While the other actresses have all been praised, rightly, for their comic timing (in the show's early years, Parker may even have been the best of them), Charlotte is the one who's more often deemed simply adequate, when anybody bothers to take notice at all. That may be because most of us think we know, or may even be, a person like Charlotte -- an essentially sweet-natured woman who likes her job well enough, but who harbors romantic dreams of marrying a nice, preferably rich guy and having beautiful children, and who believes there's one "right" person out there for everyone.

On paper, Charlotte seems ordinary enough to be a clichi. But Davis has always played her with no-frills, no-nonsense determination, a kind of Yankee thriftiness that actually clears more room for complexities rather than less. There may be a springtime crispness to Charlotte's skirts, but there's a jumble of old clothes in her heart, an apparent contradiction that Davis has always played with ease. She's the show's stealth actress, and the one whose character demands the utmost compassion and openness from us. Face it: Who wants to admit that Junior League types are people too?

Davis is gifted in a different way from the others. She has a knack for stylized farce that's both broader than what the others do and yet subtler and much harder to pull off. She'd be perfectly at home wrestling down the wriggly charms of elegant '30s romantic comedies. Her face, with its delicately chiseled nose and alert brown eyes, is 100 percent high-society, but her smile has the fresh earnestness of a farm girl, and she seems to know it: She plays uptown and out-of-town against each other as if there were no difference between them.

And her timing catches you like a cartoon cloud of perfume -- it may be brightly colored, but the fragrance is subtle and delicate. A few Charlotte moments from an earlier season prove it perfectly: Charlotte finds herself strangely attracted to her divorce lawyer, Harry Goldenblatt (the marvelous Evan Handler, Prince Charming-owitz), a bald, stocky regular joe who wears loud ties and sweats a lot. He's mad for her -- he will, of course, eventually marry her -- but for now, she doesn't know what to make of him, even though whatever it is he's got has already gone to work on her, subconsciously at least.

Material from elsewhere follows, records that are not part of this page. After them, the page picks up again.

/-! ## §4. Every non-zero `L ∈ 𝒪_E⟦T⟧` has a norm-λ index -/

/-- **Norm-λ witness.** For `L ∈ 𝒪_E⟦T⟧`, `L ≠ 0` (`E/ℚ_p` finite): there is an index `d` at which the maximum coefficient
norm of `L` (read in `ℚ̄_p`) is attained and before which it is not — the coefficient norms lie in the discrete set
`{‖ϖ‖ⁿ} ∪ {0}` (`𝒪_E` a DVR), so the least exponent occurs and occurs first somewhere. Port of the tree's `p = 2` witness
`ResidualThetaLayer.stub_normLambdaWitnessAtTwo`. [cite: NeukirchANT1999, Ch. II (4.8)] -/
theorem exists_normLambda_unitBall (L : PowerSeries (PadicIntermediateField.unitBall p E)) (hL : L ≠ 0) :
    ∃ d : ℕ, (∀ k, ‖((coeff k L : PadicIntermediateField.unitBall p E) : PadicAlgCl p)‖ ≤
        ‖((coeff d L : PadicIntermediateField.unitBall p E) : PadicAlgCl p)‖) ∧
      ∀ k, k < d → ‖((coeff k L : PadicIntermediateField.unitBall p E) : PadicAlgCl p)‖ <
        ‖((coeff d L : PadicIntermediateField.unitBall p E) : PadicAlgCl p)‖ := by
  classical
  haveI : IsDiscreteValuationRing (PadicIntermediateField.unitBall p E) := isDiscreteValuationRing_unitBall p E
  obtain ⟨ϖ, hϖ⟩ := IsDiscreteValuationRing.exists_irreducible (PadicIntermediateField.unitBall p E)
  set c : ℝ := ‖(ϖ : PadicAlgCl p)‖ with hc
  have hc1 : c < 1 := (norm_lt_one_iff_not_isUnit p E ϖ).mpr hϖ.not_isUnit
  have hc0 : 0 < c := by
    rw [hc, norm_pos_iff]
    exact fun h ↦ hϖ.ne_zero (Subtype.ext h)
  have hnormU : ∀ x : PadicIntermediateField.unitBall p E, x ≠ 0 → ∃ n : ℕ, ‖(x : PadicAlgCl p)‖ = c ^ n := by
    intro x hx
    obtain ⟨n, u, hxu⟩ := IsDiscreteValuationRing.eq_unit_mul_pow_irreducible hx hϖ
    refine ⟨n, ?_⟩
    have hu : ‖((u : PadicIntermediateField.unitBall p E) : PadicAlgCl p)‖ = 1 := by
      have h1 := PadicIntermediateField.valued_eq_one_of_isUnit p E (Units.isUnit u)
      rw [PadicAlgCl.valuation_def] at h1
      rw [← coe_nnnorm, h1, NNReal.coe_one]
    rw [hxu, Subring.coe_mul, Subring.coe_pow, norm_mul, norm_pow, hu, one_mul]
  -- the coefficient norms `‖L_k‖`
  have hnorm : ∀ k, coeff k L ≠ 0 →
      ∃ n : ℕ, ‖((coeff k L : PadicIntermediateField.unitBall p E) : PadicAlgCl p)‖ = c ^ n := fun k hk ↦
    hnormU (coeff k L) hk
  have hex : ∃ k, coeff k L ≠ 0 := by
    by_contra h
    push Not at h
    exact hL (PowerSeries.ext fun k ↦ by rw [map_zero]; exact h k)
  have hP : ∃ n : ℕ, ∃ k, coeff k L ≠ 0 ∧
      ‖((coeff k L : PadicIntermediateField.unitBall p E) : PadicAlgCl p)‖ = c ^ n := by
    obtain ⟨k, hk⟩ := hex
    obtain ⟨n, hn⟩ := hnorm k hk
    exact ⟨n, k, hk, hn⟩
  set n₀ := Nat.find hP with hn₀
  have hn₀spec : ∃ k, coeff k L ≠ 0 ∧
      ‖((coeff k L : PadicIntermediateField.unitBall p E) : PadicAlgCl p)‖ = c ^ n₀ := Nat.find_spec hP
  have hn₀min : ∀ k, coeff k L ≠ 0 →
      ‖((coeff k L : PadicIntermediateField.unitBall p E) : PadicAlgCl p)‖ ≤ c ^ n₀ := by
    intro k hk
    obtain ⟨n, hn⟩ := hnorm k hk
    have hle : n₀ ≤ n := Nat.find_min' hP ⟨k, hk, hn⟩
    rw [hn]
    exact pow_le_pow_of_le_one hc0.le hc1.le hle
  have hzero : ∀ k, coeff k L = 0 → ‖((coeff k L : PadicIntermediateField.unitBall p E) : PadicAlgCl p)‖ = 0 :=
    fun k hk ↦ by rw [hk, ZeroMemClass.coe_zero, norm_zero]
  set d := Nat.find hn₀spec with hd
  obtain ⟨hd0, hdn⟩ := (Nat.find_spec hn₀spec : coeff d L ≠ 0 ∧
    ‖((coeff d L : PadicIntermediateField.unitBall p E) : PadicAlgCl p)‖ = c ^ n₀)
  refine ⟨d, fun k ↦ ?_, fun k hk ↦ ?_⟩
  · rw [hdn]
    by_cases hk : coeff k L = 0
    · rw [hzero k hk]; exact pow_nonneg hc0.le _
    · exact hn₀min k hk
  · rw [hdn]
    by_cases hk0 : coeff k L = 0
    · rw [hzero k hk0]; exact pow_pos hc0 _
    · obtain ⟨n, hn⟩ := hnorm k hk0
      have hle : n₀ ≤ n := Nat.find_min' hP ⟨k, hk0, hn⟩
      have hne : n ≠ n₀ := fun h ↦ Nat.find_min hn₀spec hk ⟨hk0, by rw [hn, h]⟩
      rw [hn]
      exact pow_lt_pow_right_of_lt_one₀ hc0 hc1 (lt_of_le_of_ne hle (Ne.symm hne))

omit [FiniteDimensional ℚ_[p] E] in
/-- **Norm-λ witness on the crux's carriers**: for `𝒪 = padicCoeffIntegers S` with `ℚ_p(S)/ℚ_p` finite and `L ∈ Λ_𝒪 =
IwasawaAlgebraO S`, `L ≠ 0`, there is a `d` satisfying the two norm clauses of the E2-tail on `iwasawaOToPowerSeries S L`
(any `p`; the `∃ d` of `stub_charRoad_ns`). [cite: NeukirchANT1999, Ch. II (4.8)] -/
theorem exists_normLambda_iwasawaAlgebraO (S : Set (PadicAlgCl p))
    [FiniteDimensional ℚ_[p] (Literature.NumberTheory.EllipticCurves.padicCoeffField S)] :
    ∀ (L : Literature.NumberTheory.EllipticCurves.IwasawaAlgebraO S), L ≠ 0 →
      ∃ d : ℕ, (∀ k : ℕ, ‖coeff k (Literature.NumberTheory.EllipticCurves.iwasawaOToPowerSeries S L)‖ ≤
          ‖coeff d (Literature.NumberTheory.EllipticCurves.iwasawaOToPowerSeries S L)‖) ∧
        ∀ k : ℕ, k < d → ‖coeff k (Literature.NumberTheory.EllipticCurves.iwasawaOToPowerSeries S L)‖ <
          ‖coeff d (Literature.NumberTheory.EllipticCurves.iwasawaOToPowerSeries S L)‖ := by
  simp only [Literature.NumberTheory.EllipticCurves.coeff_iwasawaOToPowerSeries]
  unfold Literature.NumberTheory.EllipticCurves.IwasawaAlgebraO
  rw [Literature.NumberTheory.EllipticCurves.padicCoeffIntegers_eq_unitBall S]
  intro L hL
  exact exists_normLambda_unitBall p _ L hL

end Summit.BirchSwinnertonDyer.BirchSwinnertonDyer.Theorems.SmallImageRttE2Num

end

He's just helped her finalize her divorce. She's thinking of moving out of the palatial apartment she's won in the settlement, and, eager to help her further, Harry is showing her around a leather-and-chrome bachelor pad belonging to a friend of his, which is available for rent. This very pretty girl and extremely nervous boy are having a look at the tacky bachelor bedroom when Harry lets it rip: He's so attracted to Charlotte he can't think of anyone or anything else. It drives him crazy to look at her. He wants her desperately.

Charlotte, standing there in her spectacles and one of her trademark girly-girl flared dresses, is taken aback. "Harry," she stammers, flustered and flattered in equal measures, "don't be ridiculous -- I'm wearing my glasses!"

That peculiar Charlotte logic is what makes the character so much frothier, and yet so much more intriguing, than the other women on the show. In her own way, Charlotte is sexier even than the oversexed Samantha. Later, after she has tumbled into bed with Harry (and has also had, as she states unequivocally, the best sex of her life), she offers a friend a perfectly viable explanation of why Harry can't possibly become her steady boyfriend: "He's not very attractive. He's sweaty and pushy. No, no, I could never date him." Her eyes gleam, her brow furrows; she waits a beat. "But maybe just for the sex. How does that work, exactly?"